(Dataset records)
import Summits.AtomisticToContinuum.Crystallization.Theorems.PalmUnimodularRigidityLayeredLawsSelectHcpPointShift

/-!
# Crux `LayeredLawsSelectHcp` (stmt-AtomisticToContinuum-9226), line `mtp-prestress-split-ergodic-frame`:
# the weighted mass-transport principle and shell-averaged re-rooting invariance

Registered sub-goal `tube_weightedTransport` of the crux item (lead c2, cycle 3).  It is the law-level engine of the
FRAME-FREE certificate architecture for the rigidity stub `stub_hcpTubeRigidity`: the law-level inequality
`E_P[h] − e(hcp a₀ h₀) ≥ κ·E_P[starDefect]` is to be proved as a POINTWISE inequality at the root modulo
CORRECTORS — functionals of the rooted configuration whose `P`-expectation vanishes for every point-stationary `P`.
The correctors available without any chart or frame are exactly the ones produced here: for a point-stationary law
`P` (the crux's Mecke identity `PointStationary`, `−y` convention) carried by locally finite configurations, every
jointly measurable WEIGHT `w μ y ≥ 0` and every measurable `f ≥ 0`,

  `∫⁻ μ, ∫⁻ y, w μ y * f (θ_y μ) ∂μ ∂P = ∫⁻ μ, f μ * ∫⁻ y, w (θ_y μ) (−y) ∂μ ∂P`,   `θ_y μ = μ.map (· − y)`

("mass sent from the root with weights `w` and read through `f` at the receiver" = "mass received at the root"):
Mecke with `g(μ, y) = w(μ, y) · f(θ_y μ)` and `θ_{−y} θ_y μ = μ`.  Consequences recorded here:
* `tube_setLIntegral_shift` — for a measurable window `W ⊆ ℝ³`, `E[∑_{y ∈ μ ∩ W} f(θ_y μ)] = E[f(μ) · μ(−W)]`; for a
  symmetric window (`−W = W`) the receiver count is `μ W` (`tube_setLIntegral_shift_symm`): shell-averaged re-rooting
  invariance `E[∑_{y ∈ shell} f(θ_y μ)] = E[f(μ) · #shell]`, with NO constancy of the shell count required — so
  `∑_{y ∈ shell} f(θ_y μ) − μ(shell) · f(μ)` is a zero-mean corrector for every shell and every `f`;
* the nearest-neighbour instance is the one the certificate uses first (for hcp-charted laws the window
  `{0 < ‖y‖ ≤ 28/25}` holds exactly the twelve chart neighbours).
Joint measurability of `(μ, y) ↦ θ_y μ` on the Giry space is obtained, as in the landed point-shift lemma
(`tube_pointShift_invariance`, p115079), through the s-finite modification of the identity kernel on locally finite
configurations (`exists_isSFiniteKernel_apply_eq_self`, `measurable_map_sub_kernel`).
[cite: LastPenrose2017, Theorem 9.4 (mass-transport form of the Mecke equation); HevelingLast2005, §3]
-/

noncomputable section

open MeasureTheory ProbabilityTheory Set
open scoped ENNReal

namespace Summit.AtomisticToContinuum.Crystallization.Theorems.PalmUnimodularRigidity.LayeredLawsSelectHcp

open Summit.AtomisticToContinuum.Crystallization.Theorems.LayeredLawsSelectHcp.Negative.DiracLaws (PointStationary)
open Summit.AtomisticToContinuum.Crystallization.Theorems.PalmUnimodularRigidity
  (exists_isSFiniteKernel_apply_eq_self measurable_map_sub_kernel measurableSet_floorNorm_preimage)

/-- **Registered sub-goal `tube_weightedTransport` — the weighted mass-transport principle.**  For a law `P` on
configurations `μ : Measure ℝ³` satisfying the crux's Mecke identity (`PointStationary`), almost surely locally
finite (finite mass on the norm shells `{⌊‖z‖⌋₊ = n}`), a jointly measurable weight `w ≥ 0` and a measurable
`f ≥ 0`: `∫⁻ μ, ∫⁻ y, w μ y * f (θ_y μ) ∂μ ∂P = ∫⁻ μ, f μ * ∫⁻ y, w (θ_y μ) (−y) ∂μ ∂P`.
[cite: LastPenrose2017, Theorem 9.4] -/
theorem tube_weightedTransport :
    ∀ P : Measure (Measure (EuclideanSpace ℝ (Fin 3))), PointStationary P →
      (∀ᵐ μ ∂P, ∀ n : ℕ, μ ((fun z : (EuclideanSpace ℝ (Fin 3)) => ⌊‖z‖⌋₊) ⁻¹' {n}) < ⊤) →
      ∀ w : Measure (EuclideanSpace ℝ (Fin 3)) → (EuclideanSpace ℝ (Fin 3)) → ℝ≥0∞,
        Measurable (Function.uncurry w) →
        ∀ f : Measure (EuclideanSpace ℝ (Fin 3)) → ℝ≥0∞, Measurable f →
          ∫⁻ μ, ∫⁻ y, w μ y * f (Measure.map (fun z => z - y) μ) ∂μ ∂P =
            ∫⁻ μ, f μ * ∫⁻ y, w (Measure.map (fun z => z - y) μ) (-y) ∂μ ∂P := by
  intro P hstat hlf w hw f hf
  -- an s-finite kernel agreeing with the identity on locally finite configurations
  obtain ⟨κ, hκ, hκid⟩ := exists_isSFiniteKernel_apply_eq_self
    (fun n : ℕ => (fun z : (EuclideanSpace ℝ (Fin 3)) => ⌊‖z‖⌋₊) ⁻¹' {n}) measurableSet_floorNorm_preimage
    (fun i j hij => Set.disjoint_iff.2 fun z hz => hij (hz.1.symm.trans hz.2))
    (fun z => ⟨⌊‖z‖⌋₊, rfl⟩)
  -- the transport function `g(μ, y) = w(μ, y) · f(θ_y (κ μ))`
  set g : Measure (EuclideanSpace ℝ (Fin 3)) → (EuclideanSpace ℝ (Fin 3)) → ℝ≥0∞ :=
    fun μ y => w μ y * f ((κ μ).map (fun z => z - y)) with hg_def
  have hg : Measurable (Function.uncurry g) := by
    have : Function.uncurry g = fun p : Measure (EuclideanSpace ℝ (Fin 3)) × (EuclideanSpace ℝ (Fin 3)) =>
        w p.1 p.2 * f ((κ p.1).map (fun z => z - p.2)) := by
      funext p; rfl
    rw [this]
    exact hw.mul (hf.comp (measurable_map_sub_kernel κ))
  have hMecke := hstat g hg
  -- LEFT: on locally finite `μ`, `κ μ = μ`
  have hL : ∫⁻ μ, ∫⁻ y, g μ y ∂μ ∂P = ∫⁻ μ, ∫⁻ y, w μ y * f (Measure.map (fun z => z - y) μ) ∂μ ∂P := by
    refine lintegral_congr_ae ?_
    filter_upwards [hlf] with μ hμ
    simp only [hg_def, hκid μ hμ]
  -- RIGHT: `θ_y μ` is locally finite, `κ (θ_y μ) = θ_y μ`, and `θ_{-y} θ_y μ = μ`
  have hR : ∫⁻ μ, ∫⁻ y, g (Measure.map (fun z => z - y) μ) (-y) ∂μ ∂P =
      ∫⁻ μ, f μ * ∫⁻ y, w (Measure.map (fun z => z - y) μ) (-y) ∂μ ∂P := by
    refine lintegral_congr_ae ?_
    filter_upwards [hlf] with μ hμ
    have hpt : ∀ y, g (Measure.map (fun z => z - y) μ) (-y) =
        w (Measure.map (fun z => z - y) μ) (-y) * f μ := by
      intro y
      have hlfy := locallyFinite_map_sub hμ y
      simp only [hg_def, hκid _ hlfy, map_sub_neg_map_sub]
    -- measurability of `y ↦ w (θ_y μ) (-y)` for this fixed (locally finite) `μ`
    have hθ : Measurable fun y : (EuclideanSpace ℝ (Fin 3)) => Measure.map (fun z => z - y) μ := by
      have h1 : Measurable fun y : (EuclideanSpace ℝ (Fin 3)) => (κ μ).map (fun z => z - y) :=
        (measurable_map_sub_kernel κ).comp (measurable_const.prodMk measurable_id)
      simpa only [hκid μ hμ] using h1
    have hwy : Measurable fun y : (EuclideanSpace ℝ (Fin 3)) => w (Measure.map (fun z => z - y) μ) (-y) :=
      hw.comp (hθ.prodMk measurable_neg)
    show ∫⁻ y, g (Measure.map (fun z => z - y) μ) (-y) ∂μ = f μ * ∫⁻ y, w (Measure.map (fun z => z - y) μ) (-y) ∂μ
    simp_rw [hpt]
    rw [lintegral_mul_const _ hwy, mul_comm]
  rw [← hL, hMecke, hR]

/-- **Window transport**: for a measurable window `W ⊆ ℝ³`, the `P`-mean of `∑_{y ∈ μ ∩ W} f(θ_y μ)` (written as
`∫⁻ y in W, f (θ_y μ) ∂μ`) equals the `P`-mean of `f(μ) · μ(−W)`. [cite: LastPenrose2017, Theorem 9.4] -/
theorem tube_setLIntegral_shift {P : Measure (Measure (EuclideanSpace ℝ (Fin 3)))} (hstat : PointStationary P)
    (hlf : ∀ᵐ μ ∂P, ∀ n : ℕ, μ ((fun z : (EuclideanSpace ℝ (Fin 3)) => ⌊‖z‖⌋₊) ⁻¹' {n}) < ⊤)
    {W : Set (EuclideanSpace ℝ (Fin 3))} (hW : MeasurableSet W)
    {f : Measure (EuclideanSpace ℝ (Fin 3)) → ℝ≥0∞} (hf : Measurable f) :
    ∫⁻ μ, ∫⁻ y in W, f (Measure.map (fun z => z - y) μ) ∂μ ∂P =
      ∫⁻ μ, f μ * μ ((fun y : (EuclideanSpace ℝ (Fin 3)) => -y) ⁻¹' W) ∂P := by
  have hw : Measurable (Function.uncurry fun (_ : Measure (EuclideanSpace ℝ (Fin 3)))
      (y : (EuclideanSpace ℝ (Fin 3))) => W.indicator (fun _ => (1 : ℝ≥0∞)) y) :=
    (measurable_one.indicator hW).comp measurable_snd
  have h := tube_weightedTransport P hstat hlf (fun _ y => W.indicator (fun _ => (1 : ℝ≥0∞)) y) hw f hf
  have hl : ∀ μ : Measure (EuclideanSpace ℝ (Fin 3)),
      ∫⁻ y, W.indicator (fun _ => (1 : ℝ≥0∞)) y * f (Measure.map (fun z => z - y) μ) ∂μ =
      ∫⁻ y in W, f (Measure.map (fun z => z - y) μ) ∂μ := by
    intro μ
    rw [← lintegral_indicator hW]
    refine lintegral_congr fun y => ?_
    by_cases hy : y ∈ W <;> simp [hy]
  have hr : ∀ μ : Measure (EuclideanSpace ℝ (Fin 3)),
      ∫⁻ y, W.indicator (fun _ => (1 : ℝ≥0∞)) (-y) ∂μ = μ ((fun y : (EuclideanSpace ℝ (Fin 3)) => -y) ⁻¹' W) := by
    intro μ
    have : (fun y : (EuclideanSpace ℝ (Fin 3)) => W.indicator (fun _ => (1 : ℝ≥0∞)) (-y)) =
        ((fun y : (EuclideanSpace ℝ (Fin 3)) => -y) ⁻¹' W).indicator (fun _ => (1 : ℝ≥0∞)) := by
      funext y
      by_cases hy : -y ∈ W
      · rw [Set.indicator_of_mem hy,
          Set.indicator_of_mem (show y ∈ (fun y : (EuclideanSpace ℝ (Fin 3)) => -y) ⁻¹' W from hy)]
      · rw [Set.indicator_of_notMem hy,
          Set.indicator_of_notMem (show y ∉ (fun y : (EuclideanSpace ℝ (Fin 3)) => -y) ⁻¹' W from hy)]
    rw [this, lintegral_indicator (measurable_neg hW), setLIntegral_const, one_mul]
  simp_rw [hl, hr] at h
  exact h

/-- **Shell-averaged re-rooting invariance**: for a SYMMETRIC measurable window (`−W = W`, e.g. a norm shell
`{r₁ < ‖y‖ ≤ r₂}`), `E[∑_{y ∈ μ ∩ W} f(θ_y μ)] = E[f(μ) · μ(W)]` — so `∑_{y ∈ μ ∩ W} f(θ_y μ) − μ(W)·f(μ)` is a
zero-mean corrector for every window and every `f`, with no constancy of the count `μ(W)` needed.
[cite: LastPenrose2017, Theorem 9.4] -/
theorem tube_setLIntegral_shift_symm {P : Measure (Measure (EuclideanSpace ℝ (Fin 3)))} (hstat : PointStationary P)
    (hlf : ∀ᵐ μ ∂P, ∀ n : ℕ, μ ((fun z : (EuclideanSpace ℝ (Fin 3)) => ⌊‖z‖⌋₊) ⁻¹' {n}) < ⊤)
    {W : Set (EuclideanSpace ℝ (Fin 3))} (hW : MeasurableSet W)
    (hsymm : (fun y : (EuclideanSpace ℝ (Fin 3)) => -y) ⁻¹' W = W)
    {f : Measure (EuclideanSpace ℝ (Fin 3)) → ℝ≥0∞} (hf : Measurable f) :
    ∫⁻ μ, ∫⁻ y in W, f (Measure.map (fun z => z - y) μ) ∂μ ∂P = ∫⁻ μ, f μ * μ W ∂P := by
  rw [tube_setLIntegral_shift hstat hlf hW hf, hsymm]

/-- The norm shells `{r₁ < ‖y‖ ≤ r₂}` are symmetric measurable windows. [folklore] -/
theorem normShell_symm (r₁ r₂ : ℝ) :
    (fun y : (EuclideanSpace ℝ (Fin 3)) => -y) ⁻¹' {y : (EuclideanSpace ℝ (Fin 3)) | r₁ < ‖y‖ ∧ ‖y‖ ≤ r₂} =
      {y : (EuclideanSpace ℝ (Fin 3)) | r₁ < ‖y‖ ∧ ‖y‖ ≤ r₂} := by
  ext y; simp [norm_neg]

/-- The norm shells are measurable. [folklore] -/
theorem measurableSet_normShell (r₁ r₂ : ℝ) :
    MeasurableSet {y : (EuclideanSpace ℝ (Fin 3)) | r₁ < ‖y‖ ∧ ‖y‖ ≤ r₂} :=
  (measurableSet_lt measurable_const measurable_norm).inter (measurableSet_le measurable_norm measurable_const)

/-- **Nearest-neighbour transport** (the instance the certificate uses first): with the crux's bond window
`{0 < ‖y‖ ≤ 28/25}`, `E[∑_{y ∈ NN(μ)} f(θ_y μ)] = E[f(μ) · #NN(μ)]`; for hcp-charted laws `#NN = 12` a.s.
[cite: LastPenrose2017, Theorem 9.4] -/
theorem tube_nnTransport {P : Measure (Measure (EuclideanSpace ℝ (Fin 3)))} (hstat : PointStationary P)
    (hlf : ∀ᵐ μ ∂P, ∀ n : ℕ, μ ((fun z : (EuclideanSpace ℝ (Fin 3)) => ⌊‖z‖⌋₊) ⁻¹' {n}) < ⊤)
    {f : Measure (EuclideanSpace ℝ (Fin 3)) → ℝ≥0∞} (hf : Measurable f) :
    ∫⁻ μ, ∫⁻ y in {y : (EuclideanSpace ℝ (Fin 3)) | 0 < ‖y‖ ∧ ‖y‖ ≤ 28 / 25},
        f (Measure.map (fun z => z - y) μ) ∂μ ∂P =
      ∫⁻ μ, f μ * μ {y : (EuclideanSpace ℝ (Fin 3)) | 0 < ‖y‖ ∧ ‖y‖ ≤ 28 / 25} ∂P :=
  tube_setLIntegral_shift_symm hstat hlf (measurableSet_normShell 0 (28 / 25)) (normShell_symm 0 (28 / 25)) hf

end Summit.AtomisticToContinuum.Crystallization.Theorems.PalmUnimodularRigidity.LayeredLawsSelectHcp

end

THE TASK: Your task is to reproduce the entries exactly, starting at the first line and ending with the line containing "and every measurable".

SOLUTION:
import Summits.AtomisticToContinuum.Crystallization.Theorems.PalmUnimodularRigidityLayeredLawsSelectHcpPointShift

/-!
# Crux `LayeredLawsSelectHcp` (stmt-AtomisticToContinuum-9226), line `mtp-prestress-split-ergodic-frame`:
# the weighted mass-transport principle and shell-averaged re-rooting invariance

Registered sub-goal `tube_weightedTransport` of the crux item (lead c2, cycle 3).  It is the law-level engine of the
FRAME-FREE certificate architecture for the rigidity stub `stub_hcpTubeRigidity`: the law-level inequality
`E_P[h] − e(hcp a₀ h₀) ≥ κ·E_P[starDefect]` is to be proved as a POINTWISE inequality at the root modulo
CORRECTORS — functionals of the rooted configuration whose `P`-expectation vanishes for every point-stationary `P`.
The correctors available without any chart or frame are exactly the ones produced here: for a point-stationary law
`P` (the crux's Mecke identity `PointStationary`, `−y` convention) carried by locally finite configurations, every
jointly measurable WEIGHT `w μ y ≥ 0` and every measurable `f ≥ 0`,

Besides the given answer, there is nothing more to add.